import Literature.IUT.HodgeTheaters.PuncturedEllipticCoveringsModLCuspLaws
import Literature.IUT.HodgeTheaters.PuncturedEllipticCoveringsCor12CarrowFromXarrow
import HarnessLib

/-!
# [IUTchI] Cor. 1.2 — the `ι`-law `hι'` of `…Cor12CarrowFromXarrow` from abc-iut-L5-t1's `ModLCuspLaws`
# (L3) — proof-only bridge

Mochizuki, *Inter-universal Teichmüller theory I*, kurims manuscript (May 2020), §1, pp. 37–39
([IUTchI] §1 pp.37–39) [claim: Mochizuki2012, status: disputed].  Node `IUTchI:Cor1.2`; proof-only
companion (no definitions, nothing restated) over abc-iut-L5-t1's FROZEN `PuncturedEllipticCoverings.lean`
(p404449), `…Cusps.lean` (p424023) and `…ModLCuspLaws.lean` (p446054, the `Δ_ε`-level structure laws), and
the abc-iut-L5-d4 kernels `…XbarRecovery` (p429979), `…Cor12CarrowFromXarrow` (p447384).

WHAT THIS FILE DOES.  The closer of record `InitialThetaData.pe_characteristicNatureOfCoverings_viaX`
(p447384) binds ONE classical law `hι'` at the primed datum, stated on `Δ_X` modulo
`H = Ker(Δ_X ↠ Δ_X^{ab} ⊗ ℤ/lℤ)` (the closed subgroup of the frozen hypothesis (∗) `star`): "an element of
`Δ_C̲ ∖ Δ_X̲` does not centralise `Δ_X^{ab} ⊗ ℤ/lℤ`".  abc-iut-L5-t1's `ModLCuspLaws.iota_neg` (L3) renders
the same printed sentence — "one verifies immediately that `ι` acts on `Δ_E ⊗ (ℤ/lℤ)` via multiplication by
`−1`" (p. 37 last line – p. 38 l. 1) — on `Δ_X̲` modulo `I_ε′ · I_ε″ · Ker(Δ_X̲ ↠ Δ_ε)`.  Here `hι'` is DERIVED
from (L3) and two further classical-shaped inputs on the same standard objects (hypothesis binders, never
asserted):
* `hIH : ∀ x, I_x ≤ H` — every cusp inertia group of `X̲` dies in `Δ_X^{ab} ⊗ ℤ/lℤ` (the cusps of `X̲` lie
  over the single cusp of `X`, whose inertia is a commutator in `Δ_X ≅ F̂₂`: the (rel)-type law of
  abc-iut-L5-t1's p438104 / abc-iut-L5-d5's `hI`, RULINGS #60);
* `hXH : ¬ Δ_X̲ ≤ H` — equivalently `H ≠ Δ_X̲`, i.e. `Δ_X^{ab} ⊗ ℤ/lℤ` is not cyclic of order `l`; supplied
  (`not_deltaXbar_le_H_of_relIndex`) by the rank statement `[Δ_X : H] = l²` ("`Δ_X^{ab} ⊗ (ℤ/lℤ)`" of
  (∗), p. 37, is `E[l] ≅ (ℤ/lℤ)²`) given the cusp action and the law `[Π_X : Π_X̲] = l`.
The derivation (`exists_commutator_not_mem_H_of_iotaNeg`): if `c ∈ Δ_C̲ ∖ Δ_X̲` centralised `Δ_X` modulo
`H`, then for `v ∈ Δ_X̲` both `c v c⁻¹ v⁻¹ ∈ H` and (L3) `c v c⁻¹ v ∈ I_ε′ · I_ε″ · Ker(Δ_X̲ ↠ Δ_ε) ⊆ H`, so
`v² ∈ H`; with `v^l ∈ H` and `l` odd, `v ∈ H` — i.e. `Δ_X̲ ≤ H`.  Main results:
`ModLCuspLaws.exists_commutator_not_mem_H` and the closer
`InitialThetaData.pe_characteristicNatureOfCoverings_viaX_of_laws` (p447384's closer with `hι'` ↦
`ModLCuspLaws` (L3) at the primed datum BY NAME + `hIH'` + `hrank'`).
No side is taken on [IUTchIII] Cor. 3.12; binders are assumption labels; typed ≠ discharged.
-/

namespace Literature.IUT.HodgeTheaters

namespace PuncturedEllipticData

open scoped Pointwise
open Literature.AnabelianGeometry.AbsoluteAnabelian
open Literature.AnabelianGeometry.AbsoluteAnabelian.FundamentalExtension (CuspidalAlgorithm)
open Literature.AnabelianGeometry.AbsoluteAnabelian.AbsTopII (semiEllipticDoubleCoverSubgroups)

universe u

variable {D : PuncturedEllipticData.{u}}

/-! ### `I_ε′ · I_ε″ · Ker(Δ_X̲ ↠ Δ_ε) ⊆ H` when the cusp inertia groups lie in `H` -/

/-- `Ker(Δ_X̲ ↠ Δ_X̲^{ab} ⊗ ℤ/lℤ) ⊆ H = Ker(Δ_X ↠ Δ_X^{ab} ⊗ ℤ/lℤ)` (`Δ_X̲ ⊆ Δ_X`; commutators, `l`-th powers
and closures are monotone). ([IUTchI] §1 p.37) [claim: Mochizuki2012, status: disputed] -/
theorem modLKer_le_H (D : PuncturedEllipticData.{u}) :
    D.modLKer ≤ (⁅D.PiX ⊓ D.DeltaC, D.PiX ⊓ D.DeltaC⁆ ⊔ Subgroup.closure
      ((fun y : D.PiC => y ^ D.l) '' (D.PiX ⊓ D.DeltaC : Set D.PiC))).topologicalClosure := by
  refine Subgroup.topologicalClosure_mono (sup_le_sup ?_ ?_)
  · exact Subgroup.commutator_mono deltaXbar_le_deltaX deltaXbar_le_deltaX
  · exact Subgroup.closure_mono (Set.image_mono fun _ hx => deltaXbar_le_deltaX hx)

/-- If every cusp inertia group lies in `H`, then so does `I_ε′ · I_ε″ · Ker(Δ_X̲ ↠ Δ_ε)`.
([IUTchI] §1 p.37) [claim: Mochizuki2012, status: disputed] -/
theorem inertia_sup_deltaEpsKer_le_H
    (hIH : ∀ x : D.Cusp, D.inertia x ≤ (⁅D.PiX ⊓ D.DeltaC, D.PiX ⊓ D.DeltaC⁆ ⊔ Subgroup.closure
      ((fun y : D.PiC => y ^ D.l) '' (D.PiX ⊓ D.DeltaC : Set D.PiC))).topologicalClosure) :
    D.inertia D.ε1 ⊔ D.inertia D.ε2 ⊔ D.deltaEpsKer ≤ (⁅D.PiX ⊓ D.DeltaC, D.PiX ⊓ D.DeltaC⁆ ⊔
      Subgroup.closure ((fun y : D.PiC => y ^ D.l) '' (D.PiX ⊓ D.DeltaC : Set D.PiC))).topologicalClosure :=
  sup_le (sup_le (hIH _) (hIH _)) (sup_le D.modLKer_le_H (iSup_le fun x => hIH x.1))

/-- `l` is odd (`l` is prime to `6`): `l + 1 = 2k`. ([IUTchI] §1 p.37) [claim: Mochizuki2012, status: disputed] -/
theorem exists_l_add_one_eq_two_mul (D : PuncturedEllipticData.{u}) : ∃ k : ℕ, D.l + 1 = 2 * k := by
  have h2 : Nat.Coprime D.l 2 := Nat.Coprime.coprime_dvd_right (by norm_num) D.coprime_six
  have hodd : D.l % 2 = 1 := Nat.odd_iff.mp (Nat.coprime_two_right.mp h2)
  exact ⟨(D.l + 1) / 2, by omega⟩

/-! ### The `ι`-law from (L3) -/

/-- **The law `hι'` of `…Cor12CarrowFromXarrow` from print's "`ι` acts on `Δ_E ⊗ (ℤ/lℤ)` via multiplication
by `−1`" in abc-iut-L5-t1's (L3) shape** (`c v c⁻¹ · v ∈ I_ε′ · I_ε″ · Ker(Δ_X̲ ↠ Δ_ε)` for `c ∈ Δ_C̲ ∖ Δ_X̲`,
`v ∈ Δ_X̲`), GIVEN that the cusp inertia groups lie in `H` (`hIH`) and `Δ_X̲ ⊄ H` (`hXH`): an element of
`Δ_C̲ ∖ Δ_X̲` does not centralise `Δ_X` modulo `H` [else `v² ∈ H` and `v^l ∈ H` for every `v ∈ Δ_X̲`, so
`Δ_X̲ ⊆ H` as `l` is odd]. ([IUTchI] §1 p.38) [claim: Mochizuki2012, status: disputed] -/
theorem exists_commutator_not_mem_H_of_iotaNeg
    (hL3 : ∀ c ∈ D.DeltaCbar, c ∉ D.DeltaXbar → ∀ v ∈ D.DeltaXbar,
      c * v * c⁻¹ * v ∈ D.inertia D.ε1 ⊔ D.inertia D.ε2 ⊔ D.deltaEpsKer)
    (hIH : ∀ x : D.Cusp, D.inertia x ≤ (⁅D.PiX ⊓ D.DeltaC, D.PiX ⊓ D.DeltaC⁆ ⊔ Subgroup.closure
      ((fun y : D.PiC => y ^ D.l) '' (D.PiX ⊓ D.DeltaC : Set D.PiC))).topologicalClosure)
    (hXH : ¬ D.DeltaXbar ≤ (⁅D.PiX ⊓ D.DeltaC, D.PiX ⊓ D.DeltaC⁆ ⊔ Subgroup.closure
      ((fun y : D.PiC => y ^ D.l) '' (D.PiX ⊓ D.DeltaC : Set D.PiC))).topologicalClosure) :
    ∀ c ∈ D.DeltaCbar, c ∉ D.DeltaXbar → ∃ v ∈ D.PiX ⊓ D.DeltaC,
      c * v * c⁻¹ * v⁻¹ ∉ (⁅D.PiX ⊓ D.DeltaC, D.PiX ⊓ D.DeltaC⁆ ⊔ Subgroup.closure
        ((fun y : D.PiC => y ^ D.l) '' (D.PiX ⊓ D.DeltaC : Set D.PiC))).topologicalClosure := by
  intro c hc hcX
  by_contra hall
  simp only [not_exists, not_and, not_not] at hall
  apply hXH
  intro v hv
  have hvX : v ∈ D.PiX ⊓ D.DeltaC := deltaXbar_le_deltaX hv
  -- `[c, v] ∈ H` and `c v c⁻¹ v ∈ H`, hence `v² ∈ H`
  have h1 := hall v hvX
  have h2 := inertia_sup_deltaEpsKer_le_H hIH (hL3 c hc hcX v hv)
  have hsq : v ^ 2 ∈ (⁅D.PiX ⊓ D.DeltaC, D.PiX ⊓ D.DeltaC⁆ ⊔ Subgroup.closure
      ((fun y : D.PiC => y ^ D.l) '' (D.PiX ⊓ D.DeltaC : Set D.PiC))).topologicalClosure := by
    have e : v ^ 2 = (c * v * c⁻¹ * v⁻¹)⁻¹ * (c * v * c⁻¹ * v) := by rw [pow_two]; group
    rw [e]
    exact Subgroup.mul_mem _ (Subgroup.inv_mem _ h1) h2
  -- `v^l ∈ H`
  have hl : v ^ D.l ∈ (⁅D.PiX ⊓ D.DeltaC, D.PiX ⊓ D.DeltaC⁆ ⊔ Subgroup.closure
      ((fun y : D.PiC => y ^ D.l) '' (D.PiX ⊓ D.DeltaC : Set D.PiC))).topologicalClosure :=
    Subgroup.le_topologicalClosure _ (Subgroup.mem_sup_right (Subgroup.subset_closure ⟨v, hvX, rfl⟩))
  -- `l + 1 = 2k`: `v = (v²)^k · (v^l)⁻¹`
  obtain ⟨k, hk⟩ := D.exists_l_add_one_eq_two_mul
  have e : v = (v ^ 2) ^ k * (v ^ D.l)⁻¹ := by
    rw [← pow_mul, ← hk, pow_succ]; group
  rw [e]
  exact Subgroup.mul_mem _ (Subgroup.pow_mem _ hsq k) (Subgroup.inv_mem _ hl)

/-- **`hι'` from abc-iut-L5-t1's `ModLCuspLaws` (field (L3) `iota_neg`) BY NAME**, given `hIH` and `hXH`.
([IUTchI] §1 p.38) [claim: Mochizuki2012, status: disputed] -/
theorem ModLCuspLaws.exists_commutator_not_mem_H (L : D.ModLCuspLaws)
    (hIH : ∀ x : D.Cusp, D.inertia x ≤ (⁅D.PiX ⊓ D.DeltaC, D.PiX ⊓ D.DeltaC⁆ ⊔ Subgroup.closure
      ((fun y : D.PiC => y ^ D.l) '' (D.PiX ⊓ D.DeltaC : Set D.PiC))).topologicalClosure)
    (hXH : ¬ D.DeltaXbar ≤ (⁅D.PiX ⊓ D.DeltaC, D.PiX ⊓ D.DeltaC⁆ ⊔ Subgroup.closure
      ((fun y : D.PiC => y ^ D.l) '' (D.PiX ⊓ D.DeltaC : Set D.PiC))).topologicalClosure) :
    ∀ c ∈ D.DeltaCbar, c ∉ D.DeltaXbar → ∃ v ∈ D.PiX ⊓ D.DeltaC,
      c * v * c⁻¹ * v⁻¹ ∉ (⁅D.PiX ⊓ D.DeltaC, D.PiX ⊓ D.DeltaC⁆ ⊔ Subgroup.closure
        ((fun y : D.PiC => y ^ D.l) '' (D.PiX ⊓ D.DeltaC : Set D.PiC))).topologicalClosure :=
  exists_commutator_not_mem_H_of_iotaNeg L.iota_neg hIH hXH

/-! ### `Δ_X̲ ⊄ H` from the rank of `Δ_X^{ab} ⊗ ℤ/lℤ` -/

/-- `H ⊆ Δ_X̲` given the cusp action and the law `[Π_X : Π_X̲] = l` (`H ⊆ Π_X̲`, p429979, and `H ⊆ Δ_X ⊆ Δ_C`).
([IUTchI] Cor 1.2 p.39) [claim: Mochizuki2012, status: disputed] -/
theorem CuspGalois.H_le_deltaXbar (C : D.CuspGalois) (hX : D.PiXbar.relIndex D.PiX = D.l) :
    (⁅D.PiX ⊓ D.DeltaC, D.PiX ⊓ D.DeltaC⁆ ⊔ Subgroup.closure
      ((fun y : D.PiC => y ^ D.l) '' (D.PiX ⊓ D.DeltaC : Set D.PiC))).topologicalClosure ≤ D.DeltaXbar := by
  haveI := D.normal_deltaX
  refine le_inf (C.H_le_piXbar hX) ?_
  refine Subgroup.topologicalClosure_minimal _ (sup_le ?_ ?_) ?_
  · exact (Subgroup.commutator_le_right _ _).trans inf_le_right
  · rw [Subgroup.closure_le]
    rintro _ ⟨y, hy, rfl⟩
    exact D.DeltaC.pow_mem (Subgroup.mem_inf.mp hy).2 D.l
  · exact D.E.isClosed_geom

/-- **`Δ_X̲ ⊄ H` from "`Δ_X^{ab} ⊗ (ℤ/lℤ) ≅ (ℤ/lℤ)²`"** in the index form `[Δ_X : H] = l²`, given the cusp action and
the law `[Π_X : Π_X̲] = l` [else `H = Δ_X̲`, of index `l ≠ l²` in `Δ_X`]. ([IUTchI] §1 p.37)
[claim: Mochizuki2012, status: disputed] -/
theorem CuspGalois.not_deltaXbar_le_H_of_relIndex (C : D.CuspGalois) (hX : D.PiXbar.relIndex D.PiX = D.l)
    (hrank : (⁅D.PiX ⊓ D.DeltaC, D.PiX ⊓ D.DeltaC⁆ ⊔ Subgroup.closure
      ((fun y : D.PiC => y ^ D.l) '' (D.PiX ⊓ D.DeltaC : Set D.PiC))).topologicalClosure.relIndex
        (D.PiX ⊓ D.DeltaC) = D.l ^ 2) :
    ¬ D.DeltaXbar ≤ (⁅D.PiX ⊓ D.DeltaC, D.PiX ⊓ D.DeltaC⁆ ⊔ Subgroup.closure
      ((fun y : D.PiC => y ^ D.l) '' (D.PiX ⊓ D.DeltaC : Set D.PiC))).topologicalClosure := by
  intro hle
  have heq := le_antisymm hle (C.H_le_deltaXbar hX)
  rw [← heq, relIndex_deltaXbar_deltaX_of_hX hX] at hrank
  have h5 := D.five_le
  have : D.l * 1 < D.l * D.l := Nat.mul_lt_mul_of_pos_left (by omega) (by omega)
  rw [mul_one, ← sq] at this
  omega

end PuncturedEllipticData

/-! ### The closer of record with `hι'` supplied from `ModLCuspLaws` -/

namespace InitialThetaData

open scoped Pointwise
open Literature.AnabelianGeometry.AbsoluteAnabelian
open Literature.AnabelianGeometry.AbsoluteAnabelian.FundamentalExtension (CuspidalAlgorithm)
open Literature.AnabelianGeometry.AbsoluteAnabelian.AbsTopII (semiEllipticDoubleCoverSubgroups)

universe u u'

variable {F : Type u} {K : Type} {Fbar : Type} [Field F] [NumberField F] [Field K] [NumberField K]
  [Algebra F K] [Field Fbar] [Algebra F Fbar] [Algebra K Fbar]
  {E : WeierstrassCurve F} [E.IsElliptic] {l : ℕ} {Pb : BadPlacePredicates K}
  (D : InitialThetaData F K Fbar E l Pb)
  {F' : Type u'} {K' : Type} [Field F'] [NumberField F'] [Field K'] [NumberField K'] [Algebra F' K']
  {Fbar' : Type} [Field Fbar'] [Algebra F' Fbar'] [Algebra K' Fbar']
  {E' : WeierstrassCurve F'} [E'.IsElliptic] {l' : ℕ} {Pb' : BadPlacePredicates K'}
  (D' : InitialThetaData F' K' Fbar' E' l' Pb')

/-- **[IUTchI] Cor. 1.2 between the `K`-level data of two initial Θ-data over number fields** — the closer
`pe_characteristicNatureOfCoverings_viaX` (p447384) with the `ι`-law `hι'` SUPPLIED from abc-iut-L5-t1's
`ModLCuspLaws` at the primed datum ((L3) `iota_neg` BY NAME) together with `hIH'` (cusp inertia dies in
`Δ'_X^{ab} ⊗ ℤ/lℤ`) and `hrank'` (`[Δ'_X : H'] = l'²`).  Other binders as there: `ArrowCoveringClaims` ×2,
`CuspGalois` ×2 (data), ramification of `ε⁰` ×2, `GeomTFG` ×2, `htf`, `huniq'`, `hext`, `hextC`, `A` +
`RecoversCusps` ×2; no `hLem45C`. ([IUTchI] Cor 1.2 p.39) [claim: Mochizuki2012, status: disputed] -/
theorem pe_characteristicNatureOfCoverings_viaX_of_laws (h : D.geom.pe.ArrowCoveringClaims)
    (h' : D'.geom.pe.ArrowCoveringClaims) (C : D.geom.pe.CuspGalois) (C' : D'.geom.pe.CuspGalois)
    (h0 : ¬ D.geom.pe.inertia D.geom.pe.ε0 ≤ D.geom.pe.piXarrow)
    (h0' : ¬ D'.geom.pe.inertia D'.geom.pe.ε0 ≤ D'.geom.pe.piXarrow)
    (hΔ : D.geom.pe.E.GeomTFG) (hΔ' : D'.geom.pe.E.GeomTFG)
    (htf : IsMulTorsionFree ↥(D.geom.pe.PiX ⊓ D.geom.pe.DeltaC))
    (huniq' : ∀ J ∈ semiEllipticDoubleCoverSubgroups D'.geom.pe.E,
      J ⊓ D'.geom.pe.DeltaC = D'.geom.pe.PiX ⊓ D'.geom.pe.DeltaC)
    (hext : ∀ φ : D.geom.pe.piXarrow ≃* D'.geom.pe.piXarrow, Continuous φ → Continuous φ.symm →
      ∃ Θ : D.geom.pe.PiC ≃ₜ* D'.geom.pe.PiC,
        ∀ x : D.geom.pe.piXarrow, Θ (x : D.geom.pe.PiC) = (φ x : D'.geom.pe.PiC))
    (hextC : ∀ ψ : D.geom.pe.piCarrow ≃* D'.geom.pe.piCarrow, Continuous ψ → Continuous ψ.symm →
      ∃ Θ : D.geom.pe.PiC ≃ₜ* D'.geom.pe.PiC,
        ∀ x : D.geom.pe.piCarrow, Θ (x : D.geom.pe.PiC) = (ψ x : D'.geom.pe.PiC))
    (A : CuspidalAlgorithm.{0}) (hA : A.RecoversCusps D.geom.pe.extXbar C.cuspidalDataXbar)
    (hA' : A.RecoversCusps D'.geom.pe.extXbar C'.cuspidalDataXbar)
    (L' : D'.geom.pe.ModLCuspLaws)
    (hIH' : ∀ x : D'.geom.pe.Cusp, D'.geom.pe.inertia x ≤
      (⁅D'.geom.pe.PiX ⊓ D'.geom.pe.DeltaC, D'.geom.pe.PiX ⊓ D'.geom.pe.DeltaC⁆ ⊔
        Subgroup.closure ((fun y : D'.geom.pe.PiC => y ^ D'.geom.pe.l) ''
          (D'.geom.pe.PiX ⊓ D'.geom.pe.DeltaC : Set D'.geom.pe.PiC))).topologicalClosure)
    (hrank' : (⁅D'.geom.pe.PiX ⊓ D'.geom.pe.DeltaC, D'.geom.pe.PiX ⊓ D'.geom.pe.DeltaC⁆ ⊔
        Subgroup.closure ((fun y : D'.geom.pe.PiC => y ^ D'.geom.pe.l) ''
          (D'.geom.pe.PiX ⊓ D'.geom.pe.DeltaC : Set D'.geom.pe.PiC))).topologicalClosure.relIndex
        (D'.geom.pe.PiX ⊓ D'.geom.pe.DeltaC) = D'.geom.pe.l ^ 2) :
    D.geom.pe.CharacteristicNatureOfCoverings D'.geom.pe :=
  D.pe_characteristicNatureOfCoverings_viaX D' h h' C C' h0 h0' hΔ hΔ' htf huniq' hext hextC A hA hA'
    (L'.exists_commutator_not_mem_H hIH'
      (C'.not_deltaXbar_le_H_of_relIndex D'.pe_relIndex_piXbar_piX hrank'))

end InitialThetaData

end Literature.IUT.HodgeTheaters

·····

*ACTION ITEM:* Quote only the stretch of lines that starts the data above and ends with the line containing "(∗), p. 37, is", both included.

*RESPONSE:*
import Literature.IUT.HodgeTheaters.PuncturedEllipticCoveringsModLCuspLaws
import Literature.IUT.HodgeTheaters.PuncturedEllipticCoveringsCor12CarrowFromXarrow
import HarnessLib

/-!
# [IUTchI] Cor. 1.2 — the `ι`-law `hι'` of `…Cor12CarrowFromXarrow` from abc-iut-L5-t1's `ModLCuspLaws`
# (L3) — proof-only bridge

Mochizuki, *Inter-universal Teichmüller theory I*, kurims manuscript (May 2020), §1, pp. 37–39
([IUTchI] §1 pp.37–39) [claim: Mochizuki2012, status: disputed].  Node `IUTchI:Cor1.2`; proof-only
companion (no definitions, nothing restated) over abc-iut-L5-t1's FROZEN `PuncturedEllipticCoverings.lean`
(p404449), `…Cusps.lean` (p424023) and `…ModLCuspLaws.lean` (p446054, the `Δ_ε`-level structure laws), and
the abc-iut-L5-d4 kernels `…XbarRecovery` (p429979), `…Cor12CarrowFromXarrow` (p447384).

WHAT THIS FILE DOES.  The closer of record `InitialThetaData.pe_characteristicNatureOfCoverings_viaX`
(p447384) binds ONE classical law `hι'` at the primed datum, stated on `Δ_X` modulo
`H = Ker(Δ_X ↠ Δ_X^{ab} ⊗ ℤ/lℤ)` (the closed subgroup of the frozen hypothesis (∗) `star`): "an element of
`Δ_C̲ ∖ Δ_X̲` does not centralise `Δ_X^{ab} ⊗ ℤ/lℤ`".  abc-iut-L5-t1's `ModLCuspLaws.iota_neg` (L3) renders
the same printed sentence — "one verifies immediately that `ι` acts on `Δ_E ⊗ (ℤ/lℤ)` via multiplication by
`−1`" (p. 37 last line – p. 38 l. 1) — on `Δ_X̲` modulo `I_ε′ · I_ε″ · Ker(Δ_X̲ ↠ Δ_ε)`.  Here `hι'` is DERIVED
from (L3) and two further classical-shaped inputs on the same standard objects (hypothesis binders, never
asserted):
* `hIH : ∀ x, I_x ≤ H` — every cusp inertia group of `X̲` dies in `Δ_X^{ab} ⊗ ℤ/lℤ` (the cusps of `X̲` lie
  over the single cusp of `X`, whose inertia is a commutator in `Δ_X ≅ F̂₂`: the (rel)-type law of
  abc-iut-L5-t1's p438104 / abc-iut-L5-d5's `hI`, RULINGS #60);
* `hXH : ¬ Δ_X̲ ≤ H` — equivalently `H ≠ Δ_X̲`, i.e. `Δ_X^{ab} ⊗ ℤ/lℤ` is not cyclic of order `l`; supplied
  (`not_deltaXbar_le_H_of_relIndex`) by the rank statement `[Δ_X : H] = l²` ("`Δ_X^{ab} ⊗ (ℤ/lℤ)`" of
  (∗), p. 37, is `E[l] ≅ (ℤ/lℤ)²`) given the cusp action and the law `[Π_X : Π_X̲] = l`.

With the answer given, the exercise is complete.